Look through the records below for the line holding "linarith [not_lt.1 h]". Write it out exactly, with each following line through the line holding "ground-state sequence (hard-core".

(Data extract Opens)

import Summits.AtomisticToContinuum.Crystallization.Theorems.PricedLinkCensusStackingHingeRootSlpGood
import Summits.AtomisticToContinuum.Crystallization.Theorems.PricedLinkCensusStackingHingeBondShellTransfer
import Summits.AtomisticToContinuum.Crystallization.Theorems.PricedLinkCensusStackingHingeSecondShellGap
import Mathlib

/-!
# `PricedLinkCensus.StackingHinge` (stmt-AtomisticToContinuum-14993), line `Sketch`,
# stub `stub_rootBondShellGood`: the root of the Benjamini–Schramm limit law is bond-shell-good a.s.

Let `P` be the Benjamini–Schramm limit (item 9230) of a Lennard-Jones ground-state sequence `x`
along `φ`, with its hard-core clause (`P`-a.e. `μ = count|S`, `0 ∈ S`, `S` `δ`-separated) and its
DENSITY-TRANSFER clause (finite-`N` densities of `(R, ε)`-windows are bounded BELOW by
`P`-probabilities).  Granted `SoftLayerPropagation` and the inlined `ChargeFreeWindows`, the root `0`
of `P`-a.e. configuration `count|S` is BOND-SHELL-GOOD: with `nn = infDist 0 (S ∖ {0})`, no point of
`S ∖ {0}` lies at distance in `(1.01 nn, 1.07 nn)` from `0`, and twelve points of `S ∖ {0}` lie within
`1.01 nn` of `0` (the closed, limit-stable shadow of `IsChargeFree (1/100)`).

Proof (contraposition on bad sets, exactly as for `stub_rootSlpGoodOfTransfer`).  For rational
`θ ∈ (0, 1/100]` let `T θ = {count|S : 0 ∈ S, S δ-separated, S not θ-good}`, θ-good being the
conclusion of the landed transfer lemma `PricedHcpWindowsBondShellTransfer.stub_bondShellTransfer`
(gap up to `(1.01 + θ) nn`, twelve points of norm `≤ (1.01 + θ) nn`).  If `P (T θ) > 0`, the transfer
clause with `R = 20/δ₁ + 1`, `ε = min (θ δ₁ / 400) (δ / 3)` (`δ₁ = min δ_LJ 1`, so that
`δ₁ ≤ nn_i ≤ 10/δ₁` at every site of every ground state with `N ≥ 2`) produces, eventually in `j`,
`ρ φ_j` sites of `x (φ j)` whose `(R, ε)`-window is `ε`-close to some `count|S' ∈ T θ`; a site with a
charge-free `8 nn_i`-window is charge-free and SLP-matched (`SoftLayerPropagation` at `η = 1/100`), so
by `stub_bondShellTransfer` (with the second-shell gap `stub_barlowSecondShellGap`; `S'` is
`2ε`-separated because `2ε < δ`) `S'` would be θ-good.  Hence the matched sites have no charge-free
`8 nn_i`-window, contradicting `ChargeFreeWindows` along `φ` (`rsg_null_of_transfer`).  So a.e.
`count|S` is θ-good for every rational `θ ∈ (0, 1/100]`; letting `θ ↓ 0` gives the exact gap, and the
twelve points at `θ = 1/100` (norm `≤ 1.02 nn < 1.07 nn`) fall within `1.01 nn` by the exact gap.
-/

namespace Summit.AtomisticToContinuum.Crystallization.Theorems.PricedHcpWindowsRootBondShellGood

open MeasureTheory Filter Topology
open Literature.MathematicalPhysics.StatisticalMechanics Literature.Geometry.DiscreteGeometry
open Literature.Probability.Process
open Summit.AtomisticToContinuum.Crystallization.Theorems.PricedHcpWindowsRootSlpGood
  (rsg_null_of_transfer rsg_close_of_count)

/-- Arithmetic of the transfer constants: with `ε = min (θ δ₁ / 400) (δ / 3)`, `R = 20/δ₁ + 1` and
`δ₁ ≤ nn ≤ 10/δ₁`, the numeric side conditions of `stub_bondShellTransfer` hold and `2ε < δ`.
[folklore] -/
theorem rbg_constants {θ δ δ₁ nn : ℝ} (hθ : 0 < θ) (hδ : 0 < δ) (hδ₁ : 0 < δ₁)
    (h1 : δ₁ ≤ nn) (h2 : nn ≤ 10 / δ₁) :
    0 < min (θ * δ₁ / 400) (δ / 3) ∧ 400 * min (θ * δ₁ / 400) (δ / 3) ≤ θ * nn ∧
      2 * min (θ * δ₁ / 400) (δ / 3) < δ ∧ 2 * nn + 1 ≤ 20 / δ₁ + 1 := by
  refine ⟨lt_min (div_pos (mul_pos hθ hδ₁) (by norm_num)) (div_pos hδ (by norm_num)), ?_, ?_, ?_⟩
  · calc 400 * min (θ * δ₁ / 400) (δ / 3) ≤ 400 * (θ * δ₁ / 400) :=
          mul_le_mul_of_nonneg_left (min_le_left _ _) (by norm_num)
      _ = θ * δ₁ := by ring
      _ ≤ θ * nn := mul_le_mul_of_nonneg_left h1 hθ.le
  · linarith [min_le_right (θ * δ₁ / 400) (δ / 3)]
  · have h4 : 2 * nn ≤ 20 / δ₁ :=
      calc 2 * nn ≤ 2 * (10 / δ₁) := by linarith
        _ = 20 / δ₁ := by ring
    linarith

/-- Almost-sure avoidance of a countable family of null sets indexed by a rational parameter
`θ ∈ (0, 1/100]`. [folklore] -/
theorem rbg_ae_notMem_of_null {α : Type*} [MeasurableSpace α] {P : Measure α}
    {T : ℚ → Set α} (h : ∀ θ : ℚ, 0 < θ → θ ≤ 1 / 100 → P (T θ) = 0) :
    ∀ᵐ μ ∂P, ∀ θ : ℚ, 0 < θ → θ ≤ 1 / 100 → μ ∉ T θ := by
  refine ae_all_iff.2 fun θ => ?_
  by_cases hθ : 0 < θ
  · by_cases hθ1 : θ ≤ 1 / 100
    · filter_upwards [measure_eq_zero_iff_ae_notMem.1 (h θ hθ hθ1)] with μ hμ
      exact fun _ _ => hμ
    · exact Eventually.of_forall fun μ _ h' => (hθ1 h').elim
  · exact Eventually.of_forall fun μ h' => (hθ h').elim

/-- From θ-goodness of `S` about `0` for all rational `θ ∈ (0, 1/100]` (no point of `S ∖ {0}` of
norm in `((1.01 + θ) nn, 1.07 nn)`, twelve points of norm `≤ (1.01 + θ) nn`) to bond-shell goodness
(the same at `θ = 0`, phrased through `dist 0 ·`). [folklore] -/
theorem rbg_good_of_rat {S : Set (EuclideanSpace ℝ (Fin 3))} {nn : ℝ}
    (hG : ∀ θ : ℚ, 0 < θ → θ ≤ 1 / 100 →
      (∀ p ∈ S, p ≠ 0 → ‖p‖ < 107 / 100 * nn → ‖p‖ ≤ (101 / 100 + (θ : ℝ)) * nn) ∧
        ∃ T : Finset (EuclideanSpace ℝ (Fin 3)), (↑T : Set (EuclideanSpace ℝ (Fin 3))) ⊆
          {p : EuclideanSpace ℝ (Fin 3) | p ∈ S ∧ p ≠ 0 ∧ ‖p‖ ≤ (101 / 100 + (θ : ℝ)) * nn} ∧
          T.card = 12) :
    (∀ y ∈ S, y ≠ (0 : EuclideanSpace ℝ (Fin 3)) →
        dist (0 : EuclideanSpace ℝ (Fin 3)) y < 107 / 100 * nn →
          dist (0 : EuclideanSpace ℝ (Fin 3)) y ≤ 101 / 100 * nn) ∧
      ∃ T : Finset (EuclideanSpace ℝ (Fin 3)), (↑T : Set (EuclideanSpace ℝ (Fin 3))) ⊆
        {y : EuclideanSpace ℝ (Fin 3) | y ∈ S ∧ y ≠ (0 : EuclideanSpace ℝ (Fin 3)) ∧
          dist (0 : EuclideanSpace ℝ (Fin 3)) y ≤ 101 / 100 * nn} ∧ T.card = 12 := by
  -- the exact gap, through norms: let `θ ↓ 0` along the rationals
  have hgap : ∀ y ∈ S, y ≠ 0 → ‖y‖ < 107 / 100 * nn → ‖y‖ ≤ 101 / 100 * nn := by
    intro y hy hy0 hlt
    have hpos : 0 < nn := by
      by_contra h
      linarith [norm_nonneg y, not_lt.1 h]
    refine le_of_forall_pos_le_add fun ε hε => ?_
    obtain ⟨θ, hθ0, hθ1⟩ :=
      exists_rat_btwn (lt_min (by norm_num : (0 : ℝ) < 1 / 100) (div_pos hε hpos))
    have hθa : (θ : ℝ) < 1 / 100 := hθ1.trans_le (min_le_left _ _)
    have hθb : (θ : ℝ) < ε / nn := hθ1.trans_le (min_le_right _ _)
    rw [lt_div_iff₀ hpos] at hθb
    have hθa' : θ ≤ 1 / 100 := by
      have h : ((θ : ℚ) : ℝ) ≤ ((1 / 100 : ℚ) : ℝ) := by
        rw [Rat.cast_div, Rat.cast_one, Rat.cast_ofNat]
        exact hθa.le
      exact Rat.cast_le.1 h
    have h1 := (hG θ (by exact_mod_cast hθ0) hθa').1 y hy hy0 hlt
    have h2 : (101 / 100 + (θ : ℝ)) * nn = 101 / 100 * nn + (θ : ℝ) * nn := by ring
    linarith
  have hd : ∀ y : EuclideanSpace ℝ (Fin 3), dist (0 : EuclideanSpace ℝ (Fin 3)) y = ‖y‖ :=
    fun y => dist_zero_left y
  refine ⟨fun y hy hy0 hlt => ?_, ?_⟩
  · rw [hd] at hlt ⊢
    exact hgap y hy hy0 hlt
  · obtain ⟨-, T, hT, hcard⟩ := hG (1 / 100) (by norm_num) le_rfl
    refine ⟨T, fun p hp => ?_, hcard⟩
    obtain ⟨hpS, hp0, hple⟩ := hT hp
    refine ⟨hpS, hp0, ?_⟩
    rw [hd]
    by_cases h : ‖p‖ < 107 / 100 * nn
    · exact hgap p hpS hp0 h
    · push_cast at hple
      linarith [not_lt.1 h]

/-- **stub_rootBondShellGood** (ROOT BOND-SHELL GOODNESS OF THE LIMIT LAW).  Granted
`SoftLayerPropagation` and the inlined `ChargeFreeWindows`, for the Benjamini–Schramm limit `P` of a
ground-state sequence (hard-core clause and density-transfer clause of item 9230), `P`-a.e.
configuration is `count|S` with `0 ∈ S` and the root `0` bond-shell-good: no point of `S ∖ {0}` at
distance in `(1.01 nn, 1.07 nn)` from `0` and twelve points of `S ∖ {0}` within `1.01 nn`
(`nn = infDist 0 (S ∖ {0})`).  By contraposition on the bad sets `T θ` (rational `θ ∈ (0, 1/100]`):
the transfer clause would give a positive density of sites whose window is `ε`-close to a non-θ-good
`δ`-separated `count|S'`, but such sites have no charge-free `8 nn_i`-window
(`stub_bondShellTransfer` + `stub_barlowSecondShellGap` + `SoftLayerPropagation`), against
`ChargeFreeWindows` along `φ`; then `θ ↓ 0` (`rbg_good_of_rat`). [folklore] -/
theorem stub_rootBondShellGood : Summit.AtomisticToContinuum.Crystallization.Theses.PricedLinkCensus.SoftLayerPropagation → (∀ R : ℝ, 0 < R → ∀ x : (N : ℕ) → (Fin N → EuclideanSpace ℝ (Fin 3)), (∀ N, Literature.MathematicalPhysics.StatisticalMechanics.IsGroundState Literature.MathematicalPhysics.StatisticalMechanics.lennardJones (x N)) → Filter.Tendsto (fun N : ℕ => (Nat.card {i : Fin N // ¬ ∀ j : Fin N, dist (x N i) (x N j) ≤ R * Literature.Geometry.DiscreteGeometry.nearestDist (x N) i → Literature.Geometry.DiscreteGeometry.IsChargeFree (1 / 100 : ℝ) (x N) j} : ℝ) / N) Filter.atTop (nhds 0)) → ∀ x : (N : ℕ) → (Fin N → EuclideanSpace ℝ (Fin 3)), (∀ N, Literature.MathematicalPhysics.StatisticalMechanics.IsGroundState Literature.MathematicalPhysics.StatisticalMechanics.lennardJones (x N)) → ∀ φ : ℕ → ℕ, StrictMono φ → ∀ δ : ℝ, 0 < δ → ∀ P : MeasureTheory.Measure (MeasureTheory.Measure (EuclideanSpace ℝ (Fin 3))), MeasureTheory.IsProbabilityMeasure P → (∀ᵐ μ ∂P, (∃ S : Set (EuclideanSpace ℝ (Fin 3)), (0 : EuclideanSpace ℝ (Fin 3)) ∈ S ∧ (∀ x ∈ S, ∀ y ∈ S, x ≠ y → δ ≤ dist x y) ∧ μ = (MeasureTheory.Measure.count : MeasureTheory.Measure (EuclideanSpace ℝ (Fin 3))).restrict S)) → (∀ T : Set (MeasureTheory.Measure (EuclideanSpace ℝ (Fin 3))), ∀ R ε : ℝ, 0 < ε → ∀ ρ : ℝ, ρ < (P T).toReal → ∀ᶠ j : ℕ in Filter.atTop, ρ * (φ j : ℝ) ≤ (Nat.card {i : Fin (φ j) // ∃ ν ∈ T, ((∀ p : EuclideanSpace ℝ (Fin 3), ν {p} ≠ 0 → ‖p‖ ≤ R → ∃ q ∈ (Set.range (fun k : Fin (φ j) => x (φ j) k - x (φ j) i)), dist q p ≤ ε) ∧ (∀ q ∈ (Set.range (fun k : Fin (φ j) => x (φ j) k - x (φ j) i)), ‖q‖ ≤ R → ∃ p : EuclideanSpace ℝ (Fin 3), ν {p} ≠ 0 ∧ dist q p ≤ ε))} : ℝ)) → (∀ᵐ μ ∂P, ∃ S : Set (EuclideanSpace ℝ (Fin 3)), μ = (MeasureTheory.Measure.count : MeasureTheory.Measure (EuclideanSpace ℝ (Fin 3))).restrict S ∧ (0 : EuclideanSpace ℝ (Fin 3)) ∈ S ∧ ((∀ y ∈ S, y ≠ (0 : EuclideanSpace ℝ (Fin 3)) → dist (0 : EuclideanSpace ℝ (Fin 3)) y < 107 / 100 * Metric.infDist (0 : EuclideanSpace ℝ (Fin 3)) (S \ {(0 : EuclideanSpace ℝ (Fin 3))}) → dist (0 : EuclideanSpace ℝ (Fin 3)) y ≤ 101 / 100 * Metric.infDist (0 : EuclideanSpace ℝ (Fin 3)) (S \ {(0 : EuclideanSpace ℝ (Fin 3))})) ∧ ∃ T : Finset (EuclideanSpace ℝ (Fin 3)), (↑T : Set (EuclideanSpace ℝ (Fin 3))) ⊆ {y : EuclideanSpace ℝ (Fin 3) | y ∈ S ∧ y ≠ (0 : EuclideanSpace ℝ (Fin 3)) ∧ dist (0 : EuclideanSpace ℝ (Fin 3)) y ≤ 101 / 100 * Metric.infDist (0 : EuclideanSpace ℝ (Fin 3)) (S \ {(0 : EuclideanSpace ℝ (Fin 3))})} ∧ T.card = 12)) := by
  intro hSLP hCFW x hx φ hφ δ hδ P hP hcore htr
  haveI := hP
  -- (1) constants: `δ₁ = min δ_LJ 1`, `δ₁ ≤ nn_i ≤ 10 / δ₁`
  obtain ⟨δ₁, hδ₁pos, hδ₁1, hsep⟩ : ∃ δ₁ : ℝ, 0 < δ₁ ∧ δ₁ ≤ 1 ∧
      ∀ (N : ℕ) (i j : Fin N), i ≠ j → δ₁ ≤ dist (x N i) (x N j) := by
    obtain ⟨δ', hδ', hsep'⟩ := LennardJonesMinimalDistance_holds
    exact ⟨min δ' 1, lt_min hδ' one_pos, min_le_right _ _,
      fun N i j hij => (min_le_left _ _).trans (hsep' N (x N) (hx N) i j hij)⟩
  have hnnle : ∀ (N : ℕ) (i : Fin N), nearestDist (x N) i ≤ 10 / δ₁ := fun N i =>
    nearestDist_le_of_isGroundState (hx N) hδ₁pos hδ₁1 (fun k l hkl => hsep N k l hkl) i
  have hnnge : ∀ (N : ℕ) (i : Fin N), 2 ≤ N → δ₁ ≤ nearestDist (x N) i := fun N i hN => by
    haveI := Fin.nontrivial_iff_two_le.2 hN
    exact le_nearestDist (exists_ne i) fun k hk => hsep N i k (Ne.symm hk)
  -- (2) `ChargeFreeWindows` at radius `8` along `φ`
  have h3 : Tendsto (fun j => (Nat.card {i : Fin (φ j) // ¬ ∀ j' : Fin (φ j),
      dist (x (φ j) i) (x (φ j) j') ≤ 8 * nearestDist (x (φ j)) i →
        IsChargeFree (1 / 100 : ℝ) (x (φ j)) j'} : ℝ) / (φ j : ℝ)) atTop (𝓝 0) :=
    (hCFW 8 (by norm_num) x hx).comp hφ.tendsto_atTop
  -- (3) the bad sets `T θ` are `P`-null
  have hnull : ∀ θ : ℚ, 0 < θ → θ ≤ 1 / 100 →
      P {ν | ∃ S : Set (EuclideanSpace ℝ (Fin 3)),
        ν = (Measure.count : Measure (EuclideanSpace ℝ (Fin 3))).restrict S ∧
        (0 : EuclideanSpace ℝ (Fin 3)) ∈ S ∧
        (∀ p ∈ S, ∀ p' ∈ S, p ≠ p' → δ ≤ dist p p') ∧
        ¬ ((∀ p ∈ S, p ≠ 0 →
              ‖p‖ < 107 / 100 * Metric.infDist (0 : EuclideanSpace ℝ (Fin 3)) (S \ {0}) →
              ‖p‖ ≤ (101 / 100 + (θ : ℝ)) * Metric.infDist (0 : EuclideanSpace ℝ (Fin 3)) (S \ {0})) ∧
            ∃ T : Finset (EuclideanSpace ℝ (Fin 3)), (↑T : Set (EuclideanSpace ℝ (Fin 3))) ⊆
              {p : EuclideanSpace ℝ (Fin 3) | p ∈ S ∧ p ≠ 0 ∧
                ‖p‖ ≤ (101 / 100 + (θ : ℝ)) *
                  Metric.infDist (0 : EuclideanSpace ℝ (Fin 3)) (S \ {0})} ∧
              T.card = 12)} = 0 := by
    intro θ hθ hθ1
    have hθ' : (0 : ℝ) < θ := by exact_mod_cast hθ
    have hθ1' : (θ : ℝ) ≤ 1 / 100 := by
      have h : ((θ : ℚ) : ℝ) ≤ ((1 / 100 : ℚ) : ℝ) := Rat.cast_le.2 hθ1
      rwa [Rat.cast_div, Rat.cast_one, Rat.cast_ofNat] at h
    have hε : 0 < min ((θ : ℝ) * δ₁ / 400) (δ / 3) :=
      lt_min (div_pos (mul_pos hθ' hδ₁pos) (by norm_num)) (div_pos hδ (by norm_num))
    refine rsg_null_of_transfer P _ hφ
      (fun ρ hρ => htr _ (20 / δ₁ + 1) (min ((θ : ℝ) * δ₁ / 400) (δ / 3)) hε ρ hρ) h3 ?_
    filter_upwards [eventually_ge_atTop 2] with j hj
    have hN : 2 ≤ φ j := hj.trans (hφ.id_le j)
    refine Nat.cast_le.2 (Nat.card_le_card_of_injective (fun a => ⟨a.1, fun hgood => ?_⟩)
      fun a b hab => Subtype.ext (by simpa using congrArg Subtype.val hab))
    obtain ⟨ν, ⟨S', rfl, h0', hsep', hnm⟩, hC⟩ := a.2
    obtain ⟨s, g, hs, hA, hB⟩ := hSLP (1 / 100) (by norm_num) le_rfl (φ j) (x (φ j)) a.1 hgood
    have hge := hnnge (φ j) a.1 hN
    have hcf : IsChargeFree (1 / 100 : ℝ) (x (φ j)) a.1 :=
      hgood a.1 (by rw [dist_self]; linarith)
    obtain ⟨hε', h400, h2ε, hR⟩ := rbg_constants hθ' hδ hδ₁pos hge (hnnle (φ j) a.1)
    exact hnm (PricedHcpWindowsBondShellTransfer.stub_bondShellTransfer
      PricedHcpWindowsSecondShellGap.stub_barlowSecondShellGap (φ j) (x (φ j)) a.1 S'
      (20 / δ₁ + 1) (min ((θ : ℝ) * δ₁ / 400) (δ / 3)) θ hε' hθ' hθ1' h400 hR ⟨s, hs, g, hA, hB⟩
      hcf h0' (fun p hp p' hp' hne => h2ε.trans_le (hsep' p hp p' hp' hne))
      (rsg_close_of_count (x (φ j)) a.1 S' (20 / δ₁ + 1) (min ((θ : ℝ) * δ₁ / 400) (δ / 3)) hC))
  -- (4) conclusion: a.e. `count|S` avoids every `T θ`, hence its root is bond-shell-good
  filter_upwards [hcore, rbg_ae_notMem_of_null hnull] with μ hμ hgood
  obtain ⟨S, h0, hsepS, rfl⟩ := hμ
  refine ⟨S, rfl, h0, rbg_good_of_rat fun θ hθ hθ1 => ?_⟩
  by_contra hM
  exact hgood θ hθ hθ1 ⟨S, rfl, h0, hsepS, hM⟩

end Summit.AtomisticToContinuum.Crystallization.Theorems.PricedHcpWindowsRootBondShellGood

(Data extract Closes)

● Output below
      linarith [not_lt.1 h]

/-- **stub_rootBondShellGood** (ROOT BOND-SHELL GOODNESS OF THE LIMIT LAW).  Granted
`SoftLayerPropagation` and the inlined `ChargeFreeWindows`, for the Benjamini–Schramm limit `P` of a
ground-state sequence (hard-core clause and density-transfer clause of item 9230), `P`-a.e.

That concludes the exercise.